:: Your task ::
From the listing below, set down exactly the lines between the one holding "field of the" and the one holding "the ONLY inputs", inclusive. No other line is wanted.

:: Available data ::
- - -

/-!
# `Balaban1983to89.B1TorusRegionCubes` — [Balaban1983RegularityDecay] §2 (2.2)–(2.12) pp. 575–577 FOR A REGION `Ω ⊂ T_ε` OF THE
# (Higgs)₂,₃ CARRIER OF [Balaban1982Higgs1] (2.20): the pieces «□_j = Ω ∩ {a sum of large blocks for which the point Mj is one of
# the vertices}», interior cubes with «Ã_j = A₀ + θ_jA′» and boundary pieces with «Ã_j = A», the locality identity **(2.6)** for the
# region operator `−Δ^{ε,N}_{A,Ω} + m² + a_K(L^Kε)^{−2}P_K(A)`, the letters `h_jG_jh_j`, `K_jG_jh_j` of (2.2)/(2.10)–(2.11) as
# elements of the endomorphism ring, and the representation **(2.12)** `G_K(Ω,A) = G₀ + G_K(Ω,A)·R` — the algebraic half of the
# region programme of this lineage (gens 8–11 treated `Ω = T_ε`, where every cube is interior)

statement-level skeleton of published theorems with citation tags; proofs where landed; nothing here is a claim about the Yang–Mills mass gap

PDF held: `paper:balaban1983-cmp89-regularity-decay` pp. 573, 575–579 [PDF 3, 5–9] (text layer re-read by this seat);
`paper:balaban1982-cmp85-higgs23-i` pp. 610–611 [PDF 8–9].

CITATION HEADER (lean-in-tree rule).  T. Bałaban, *Regularity and decay of lattice Green's functions*, Commun. Math. Phys. **89**
(1983) 571–597 [Balaban1983RegularityDecay] (§2 pp. 575–577: the cubes `□_j`, the partition `h_j`, the configurations `Ã_j`, (2.2),
(2.6), (2.9)–(2.12)) and T. Bałaban, *(Higgs)₂,₃ quantum fields in a finite volume. I*, Commun. Math. Phys. **85** (1982) 603–626
[Balaban1982Higgs1] ((2.20) p. 610 the operator, Prop. 2.1 pp. 610–611 the consumer).  Cell `lit-balaban` (HOME
`run/shared/lean/pub/lit-balaban/`), Phase-2 proof seat **p35** gen 12 (unit `lit-balaban-p35`); SKELETON rows **B4.Eq2.2**,
**B4.Eq2.6**, **B4.Eq2.10**, **B4.Eq2.12** (model instances FOR REGIONS on the (Higgs)₂,₃ carrier) feeding **B1.Prop2.1** /
**B4.Thm@573** for regions `Ω ⊊ T_ε` at a regular `A ≠ 0` (the scope gap recorded in gen 11's `B1Prop21RegularTorusFam` HONEST
SCOPE).  USED BY NAME, never restated: the typer's `HiggsCovariance.{covLaplacianN, fwdTerm, bwdTerm, projPk, covOpK, propagatorK}`,
`HiggsCovariancePos.{isUnit_covOpK, covOpK_mul_propagatorK, propagatorK_mul_covOpK, shift_unshift}`, this seat's gen-8
`B1TorusCubeCover` (labels `Lab`, `cube`, `Near`, `hTor`, `thetaTor`, `sum_hTor_sq`, multiplicity), `B1TorusCubeLocality26`
(`rS`, `cubeVec`, `fwdTerm_apply`, …, `projPk_hTor_agree`, the `Near rS` support lemmas), `B1TorusCubeChart.mem_cube_of_blockIter_eq`,
and `B4Eq212SupNeumann.parametrix_identity` ((2.9)–(2.11), abstract).

WHAT IS PRINTED (pp. 575–577, verbatim up to OCR).  p. 575: *«We have assumed that Ω^{(k)} is a sum of large blocks … For each
j ∈ Z^d, let us define the set □_j = Ω ∩ {a sum of large blocks for which the point Mj is one of the vertices}. Let us observe
that if the point Mj is not a boundary point of Ω, then □_j is a cube of the size 2M and with center in Mj. For Mj lying on the
boundary the set □_j is a sum of several (< 2^d) large blocks. … Let us define an operator G₀ by the formula
G₀ = Σ_j h_jG_k(□_j, A_j)h_j, (2.2) where the configurations A_j are constructed in the following way: if □_j intersects the
boundary of Ω, then A_j = A; if □_j is an interior cube of Ω, then we take A_j as equal to A on the cube {x : |x − Mj| ≤ ¾M}, and
changing regularly to a constant function in a neighbourhood of a boundary of □_j.»*  p. 576: *«(−Δ^{η,N}_{A,Ω})h_jG(□_j, A_j) =
(−Δ^{η,N}_{A_j,□_j})h_jG(□_j, A_j), (2.6) because the function h_j can be ≠ 0 only on the part of the boundary of □_j which is
contained in the boundary of Ω.»*  p. 577: *«R is a small operator in reasonable norms … so we have the representations
G_k(Ω, A) = G₀(I − R)^{−1} = Σ_{n=0}^∞ G₀Rⁿ. (2.12)»*

WHAT THIS FILE PROVES (kernel-checked, zero `sorry`; definitions with bodies + theorems; no `def … : Prop` fact).
* §1 `piece Ω j = Ω ∩ □_j` (the window `□_j` of gen 8 = «a sum of large blocks for which Mj is one of the vertices»); the local
  field `fld Ω A j` (`= cubeVec j A = A₀ + θ_jA′` if `□_j ⊆ Ω`, `= A` otherwise — the two printed cases); the local operators
  `Hloc`/`Gloc` = (2.20) on the piece with the local field; `piece_blockSat` (a piece of a union of `K`-blocks is a union of
  `K`-blocks — the hypothesis of r14's region coercivity `B1Ineq18RegularRegion`); `Hloc_mul_Gloc`, `Gloc_mul_Hloc` (`m² > 0`).
* §2 **(2.6) FOR A REGION**: `covLaplacianN_hTor_agree_region` (any `Ω`, any local field agreeing with `A` on `{|x − Mj| ≦ rS}`) and
  **`covOpK_hTor_agree_region`**: `(−Δ^{ε,N}_{A,Ω} + m² + a_K(L^Kε)^{−2}P_K(A))(h_jψ) = H_j(h_jψ)` for EVERY `Ω ⊂ T_ε`, `j`, `A`, `ψ`.
* §3 `commutator_row_zero_gen` — the rows of `K_j = [H_j, h_j]` lie in `{|x − Mj| ≦ rS}` for every piece and field.
* §4 the letters in `Module.End`: `mulOp h` (multiplication by `h_j`), `aOp j = h_jG_jh_j`, `commOp j = H_jh_j − h_jH_j`,
  `bOp j = −(commOp j)G_jh_j`, `G0 = Σ_j aOp j` (2.2), `Rop = Σ_j bOp j` (2.11); **`covOpK_mul_G0`**: `H·G₀ = 1 − R` ((2.9)–(2.11))
  and **`propagatorK_eq_G0_add`**: `G_K(Ω,A) = G₀ + G_K(Ω,A)·R` — (2.12) as the identity behind «G₀(I − R)^{−1}».
* §5 supports and locality: `aOp`/`bOp` outputs live in `{|x − Mj| ≦ rS}` and see their input only there; hence
  `aOp_mul_bOp_eq_zero`, `bOp_mul_bOp_eq_zero` for cubes whose `rS`-cores are disjoint (the «obvious fact» behind (2.13)),
  `aOp_apply_norm_le` (the probe bound `‖(h_jG_jh_jg)(x)‖ ≦ γ‖g‖_∞` from a sup letter) and the `2^d` multiplicity restated for
  the cores.
HONEST SCOPE.  Algebra and supports only: no estimate on any letter is proved here (the sup/`L^p` letters at interior cubes are
gen 8–10's per-cube theorems and their graded sequel; the `L²` letters at boundary pieces are Lemma 2.1 for this carrier, the next
file); `Ω` is an ARBITRARY finite set of sites for §§2–5 (the print's «sum of large blocks» is needed only for the estimates);
`m² > 0`, `a_K ≧ 0`, `K ≦ K_P`, `K₀ ∣ M_P`, `K₀ ≧ 8` as in gens 8–11.  Unit `lit-balaban-p35` gen 12
(literature-prover-lit-balaban-p35-g12-0).
-/

open scoped BigOperators
/-
Copyright (c) 2026. All rights reserved.
Released under Apache 2.0 license as described in the file LICENSE.
Authors: abc-iut cell, seat abc-iut-w5-d053 (gen 4) over abc-iut-L4-t5 (gen 6/7)'s assembly — the closer of
[AbsTopIII] Cor 3.7 (v), final sentence (successor statement).
-/
import Literature.AnabelianGeometry.AbsoluteAnabelian.AbsTopIII.BiAnabelianCompatibilityTeleDeltaShiftCompatible
import Literature.AnabelianGeometry.AbsoluteAnabelian.AbsTopIII.BiAnabelianLogGlueAffine
import HarnessLib

/-!
# [AbsTopIII] Cor 3.7 (v), final sentence — `ShiftCompatStmt′ θ` CLOSED under `ι` over Galois, and at the affine
# sub-model with no displayed hypothesis

S. Mochizuki, *Topics in absolute anabelian geometry III* [MochizukiAbsTopIII2015] (kurims manuscript
`paper:url-5493eb38cbb7`), Cor 3.7 (v) p. 88: "the self-equivalences in these nexus-classes are compatible with
`ℋ_δ` [cf. (ii)], as well as with the families of homotopies that constitute the cores, telecore, and observable of
(i), (ii), (iii)" — statement of record abc-iut-L4-t5's successor `ShiftCompatStmt′ θ` (`BiAnabelianCompatibilityShift`;
the gen-5 joint-family typing is refuted at the model, F-L4t5g6-1).

PROOF-ONLY one-liners: abc-iut-L4-t5 gen 7's `shiftCompatStmt'_of_iotaOverGal_of_shiftInvariant` (p470526: the
canonical shadow family realising `𝔗_δ`, `ℋ_δ` is `Φ_m`-compatible unconditionally) at its one remaining named input,
the `Φ_m`-invariance of the glued family `K₂ = glueLogFamily hT hL` — which is `compatibleWith_shiftEquiv_glueLogFamily`
(`BiAnabelianLogGlueShift.lean`, p469403).  Hence `ShiftCompatStmt′ θ` under the displayed (H×), (Hlog) for every
setting and lift datum, and at the affine sub-model `𝒳_{P₀}` (θ^bi := `biAnabelianLiftOfFull`, (H×)/(Hlog) the
restricted model identities) with NO displayed hypothesis.  HONEST FRAMING: model-level ≠ node-level; nothing here
bears on [IUTchIII] Cor. 3.12; typed ≠ proved elsewhere.
-/

set_option autoImplicit false

namespace Literature.AnabelianGeometry.AbsoluteAnabelian.AbsTopIII

open CategoryTheory

universe u

namespace BiAnabelianSetting

variable {X E N : Type u} [Category.{u} X] [Category.{u} E] [Category.{u} N]
  (𝔖 : BiAnabelianSetting X E N) (θ : FiberSquare.BiAnabelianLift 𝔖.gal)
  (hT : ∀ y : X, 𝔖.spaceGal.map (𝔖.iotaTimes.app y) = 𝔖.lamTimesGal.hom.app y ≫ 𝔖.lamTimesPfGal.inv.app y)
  (hL : ∀ A : X, 𝔖.spaceGal.map (𝔖.iotaLog.app A) =
    𝔖.lamTimesGal.hom.app (𝔖.log.obj A) ≫ 𝔖.logGal.hom.app A ≫ 𝔖.lamTimesPfGal.inv.app A)

include θ hT hL

/-- **[AbsTopIII] Cor 3.7 (v), final sentence (`ShiftCompatStmt′ θ`) — CLOSED under (H×), (Hlog)**: the `ℤ`-action
`Φ = shiftEquiv` of (v) is compatible (Def 3.5 (v)) with a family realising the cores, `𝔖†_log` and the telecore `𝒥`
(the glued family `K₂`) AND with a family realising `𝔗_δ` with `ℋ_δ` (the canonical shadow family).
[cite: MochizukiAbsTopIII2015, Cor 3.7 (v) p.88] -/
theorem shiftCompatStmt'_of_iotaOverGal :
    Literature.AnabelianGeometry.AbsoluteAnabelian.AbsTopIII.BiAnabelianSetting.ShiftCompatStmt' 𝔖 θ :=
  𝔖.shiftCompatStmt'_of_iotaOverGal_of_shiftInvariant θ hT hL (𝔖.compatibleWith_shiftEquiv_glueLogFamily hT hL)

end BiAnabelianSetting

namespace TFModel

variable (p : ℕ) [Fact p.Prime]

/-- **[AbsTopIII] Cor 3.7 (v), final sentence (`ShiftCompatStmt′`) at the affine sub-model `𝒳_{P₀}`**, with
`θ^bi := biAnabelianLiftOfFull` (non-vacuous) and NO displayed hypothesis.
[cite: MochizukiAbsTopIII2015, Cor 3.7 (v) p.88] -/
theorem shiftCompatStmt'_isAffineModel :
    ((modelSetting p).restrict (IsAffineModel (p := p)) fun _ h => h).ShiftCompatStmt'
      (biAnabelianLiftOfFull p _ full_galP_isAffineModel) :=
  ((modelSetting p).restrict (IsAffineModel (p := p)) fun _ h => h).shiftCompatStmt'_of_iotaOverGal
    (biAnabelianLiftOfFull p _ full_galP_isAffineModel)
    ((modelSetting p).restrict_iotaTimes_overGal _ _ (modelSetting_iotaTimes_overGal p))
    ((modelSetting p).restrict_iotaLog_overGal _ _ (modelSetting_iotaLog_overGal p))

/-- The same for every sub-model `𝒳_P` at which Prop 3.2 (iv) surjectivity holds (`(P.ι ⋙ gal).Full`, the source
of `θ^bi`). [cite: MochizukiAbsTopIII2015, Cor 3.7 (v) p.88] -/
theorem shiftCompatStmt'_restrict_of_full (P : ObjectProperty (TFModel p)) (hfull : (P.ι ⋙ TFModel.gal p).Full) :
    ((modelSetting p).restrict P fun _ h => h).ShiftCompatStmt' (biAnabelianLiftOfFull p P hfull) :=
  ((modelSetting p).restrict P fun _ h => h).shiftCompatStmt'_of_iotaOverGal (biAnabelianLiftOfFull p P hfull)
    ((modelSetting p).restrict_iotaTimes_overGal _ _ (modelSetting_iotaTimes_overGal p))
    ((modelSetting p).restrict_iotaLog_overGal _ _ (modelSetting_iotaLog_overGal p))

end TFModel

end Literature.AnabelianGeometry.AbsoluteAnabelian.AbsTopIII
import Summits.ABC.IUTFork.Joshi.ATS4MainBoundsGenuineTheta
import Literature.IUT.LogVolume.DistinguishedPrimesBoundTower
import Literature.IUT.LogVolume.ThetaTowerUnramified
import HarnessLib

/-!
# Joshi, *Arithmetic Teichmüller Spaces IV* (arXiv:2403.10430v2) (6.8.11) «log(s_ℚ) ≤ 2·d_mod·(log(d_{L_tpd}) + log(f_{L_tpd}))
# + log(2·3·5·ℓ)» DERIVED at genuine distinguished primes — R-J census row Y-21f (proof-only supplier file, 0 defs)

Proof-only companion of the abc-iut cell, branch E / D-0079 sub-cell R-J «Joshi Y-discharge census» (rung
LADDER-ABC:A2.RESCUE.J; table of record `HOME/plan/E/R-J/Y-CENSUS.tsv`, row Y-21 letter f), seat abc-iut-E-t31 (gen 3), whose
lineage typed the carrier: E-t31 `Joshi/ATS4LocusUpperBounds.lean` (p430311: `LocusVolumeDatum`, the READING PREDICATE
`LocusVolumeDatum.Eq6811`), E-t31 `Joshi/ATS4DescentToFirstMainBound.lean` (p433649: `MainBoundGlue`), E-t30
`Joshi/ATS4MainBoundsGenuine(Theta).lean` (p439256 / p440894: `MainBoundDatum.ofGenuine`, the genuine Legendre theta tower).
**No side is taken** on [IUTchIII] Cor. 3.12 / [IUTchIV] Thm. 1.10, on Joshi's claims (unrefereed arXiv preprint, «Preliminary
version for comments») or on Mochizuki's report on them; typed ≠ proved ≠ endorsed; NOT an abc claim. DEFS-FREEZE respected:
every object file is imported BY NAME; nothing is restated; no `def`, no new `Prop`, no instance, no notation.

## The printed sentence and its typed form

[J-IV] (6.8.11) (p.64 l.2–3; render `HOME/lit/renders/Joshi-arxiv-2403.10430/p0064.txt`): «log(s_ℚ) ≤ 2·d_mod·(log(d_{L_tpd}) +
log(f_{L_tpd})) + log(2·3·5·ℓ)», argued p.63 l.6 – p.64 l.42 from [Serre 1979, III Prop. 13] and Thm. 4.6.1, with (6.8.12) (p.64
l.4–13) «log(s_ℚ) = Σ_{p ∈ V^dst_ℚ} 1·log(p)» and §6.6 (p.60 l.56–62) «v ∈ V^dst_M, if and only if, v extends to a prime of L′
which is ramified over ℚ», Lemma 6.7.1 (p.61 l.20–27) «(1) v_ℚ ∈ V^dst_ℚ ⟺ (2) v_ℚ ramifies in L′ ⟺ (3) v_ℚ divides 30·ℓ or v_ℚ is in
the image of Supp(q_{L_tpd} + d_{L_tpd})». E-t31 typed it on the FREE real carrier as
`LocusVolumeDatum.Eq6811 : d.logsQ ≤ 2·d.dmod·(d.logDiffTpd + d.logCondTpd) + log(2·3·5·d.l)` ([IUTchIV] twin, verbatim: the INPUT
field `Literature.IUT.LogVolume.Thm110Numerics.ProofData.sQ_le` of Thm. 1.10 Step (iii), p.26).

## What the kernel DERIVES here (inputs ⊆ tree theorems; FACT content = Dedekind's different theorem `e − 1 ≤ ord_w 𝔡`,
## multiplicativity of ramification indices, Galois conjugates ramify together — all PROVED in the tree's
## `Literature.IUT.LogVolume.DistinguishedPrimesBound(Galois|Tower).lean`, [IUTchIV] Step (iii) for REAL number fields)

1. `LocusVolumeDatum.eq6811_of_genuineTower` — for EVERY carrier `d` whose slots are read off a genuine tower of Mathlib number
   fields `L_mod ⊆ L_tpd ⊆ L′` with `L_tpd/L_mod` Galois: `d_mod := [L_mod:ℚ]`, `log(d_{L_tpd}) := ndeg(𝔡^{L_tpd})`, `log(f_{L_tpd}) :=
   ndeg` of the reduced divisor on a set `S₀` of places of `L_tpd` which is the full preimage of a set `S` of places of `L_mod` (§4.1.1
   (2) «d_mod = [L_mod : ℚ]» with `L_mod ⊆ L_tpd` of the Initial Theta Data, [J-III] §3.1 — Mochizuki's `F_mod ⊆ F_tpd` of [IUTchI]
   Def. 3.1, `F_mod` the field of moduli, over which the bad places are defined), `log(s_ℚ) := Σ_{p ∈ V^dst} log p` ((6.8.12)) over any finite set `V^dst` of
   primes each dividing `2·3·5·ℓ` or lying under a place of `L′` RAMIFIED over `ℚ` (§6.6 / Lemma 6.7.1 (1)⟺(2) — this CONTAINS Joshi's
   `V^dst_ℚ`), and the (D0)-type descent «a place of `L′` ramified over `ℚ` of residue characteristic `∤ 30ℓ` lies over a place of `L_tpd`
   that is in `S₀` or is itself ramified over `ℚ`» (Lemma 6.7.1 (2)⟹(3)): `d.Eq6811` HOLDS — the tree's
   `Literature.IUT.LogVolume.sum_log_distinguished_le_tower`.
2. `LocusVolumeDatum.eq6811_of_genuineTower_unramified` — the same with the descent DISCHARGED from the two printed
   unramifiedness clauses along `L_tpd ⊆ L ⊆ L′` («L′/L and L/L_tpd unramified at the good places ∤ 30ℓ», Thm. 4.6.1 / [IUTchIV] (D0);
   tree `ramified_place_descends_of_not_dvd`).
3. `MainBoundGlue.eq6811_ofGenuine` — row Y-21f AT E-t30's GENUINE CARRIER: under `MainBoundGlue (MainBoundDatum.ofGenuine L_mod … 𝔮tpd 𝔮L 𝔮L′ …) d`
   (so `d_mod`, `log(d_{L_tpd}) = logDifferent L_tpd`, `log(f_{L_tpd}) = 𝔮tpd.logf` ARE the genuine numbers) with `L_mod ⊆ L_tpd` Galois
   and `Supp(𝔮_{L_tpd}) = 𝔮tpd.V` descending to `L_mod`, `d.Eq6811` holds for every `log(s_ℚ)`-slot instantiated by (6.8.12) over such a `V^dst`.
4. `MainBoundGlue.eq6811_thetaTower` — THE INSTANCE AT JOSHI'S OWN DATA (Rmk. 6.1.2: `L_tpd/L/L′ ↦ F_tpd/F/K`), i.e. at the carrier of
   the E5 spine of record (E-t30 p443293 `abc_of_thetaTowerDescentInputs` / E-t35 p446138 `abc_of_thetaTowerIneq`): `L_tpd := ℚ(λ)`,
   `𝔮tpd := TateDivisorDatum.ofNFPoint λ {2,ℓ}`, `L := F` a theta field, `L′ := K` Galois over `F` inside the `ℓ`-division field of the
   Legendre curve. Here the (D0) descent is a THEOREM of the tree (`Cor22.ramificationIdx_divisionTower_tpd_eq_one`, abc-iut-S-d1), so
   the ONLY inputs left are: `L_mod ⊆ ℚ(λ)` Galois with the `{2,ℓ}`-avoiding bad places of `λ` descending to `L_mod`, and the
   instantiation of the two free slots `V^dst`, `log(s_ℚ)` by §6.6 / (6.8.12).
5. `MainBoundGlue.eq6811_thetaTower_self` — NON-VACUITY of 4's side conditions: `L_mod := ℚ(λ)` itself (`d_mod = [ℚ(λ):ℚ]`, which the
   spine admits since `λ ∈ U(Q̄)_{≤ d}`) satisfies them, so at every λ-line point of the spine there IS an admissible `L_mod` at which
   Y-21f is a theorem.

LOCATED (numbers, not adjectives): the factor `2·d_mod` is EXACTLY what Galois-conjugate places ramifying together give
(`half_finrank_mul_log_le_sum_fibre`: `≥ ([L_tpd:L_mod]/2)·log p` per distinguished `p ∤ 30ℓ`); E-t30's dictionary `ofGenuine L_mod …`
lets `L_mod` be ANY number field entering only through `(d_mod, e_mod)` — for an `L_mod` that is not a Galois subfield of `L_tpd` under
which the bad places descend, (6.8.11) is not supplied by this argument (and is false in general: one prime `p ∤ 30ℓ` ramified in
`L_tpd` with a single ramified place of `e = 2, f = 1` contributes `log p/[L_tpd:ℚ]` to `ndeg(𝔡^{L_tpd})`, not `log p/2`). So the census
reading of Y-21f is: DERIVED at genuine data for the printed `L_mod ⊆ L_tpd` (§4.1.1 (2) / [J-III] §3.1; [IUTchI] Def. 3.1's field of
moduli) — in the spine, for every admissible choice `L_mod ⊆ ℚ(λ)` Galois under which the bad places descend (e.g. `ℚ(λ)` itself); the free-carrier form stays jointly (E)-bearing per E-t35 p446138 / E-t21.
[claim: Joshi2024ATS4, status: disputed] (locators only); the mathematics is [IUTchIV] Step (iii) for real number fields as PROVED
in the tree ([claim: Mochizuki2012, status: disputed] for its locators) — classical (Dedekind). Standard axioms only.
-/

noncomputable section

- - -

:: Final answer ::
   `𝔮tpd := TateDivisorDatum.ofNFPoint λ {2,ℓ}`, `L := F` a theta field, `L′ := K` Galois over `F` inside the `ℓ`-division field of the
   Legendre curve. Here the (D0) descent is a THEOREM of the tree (`Cor22.ramificationIdx_divisionTower_tpd_eq_one`, abc-iut-S-d1), so
   the ONLY inputs left are: `L_mod ⊆ ℚ(λ)` Galois with the `{2,ℓ}`-avoiding bad places of `λ` descending to `L_mod`, and the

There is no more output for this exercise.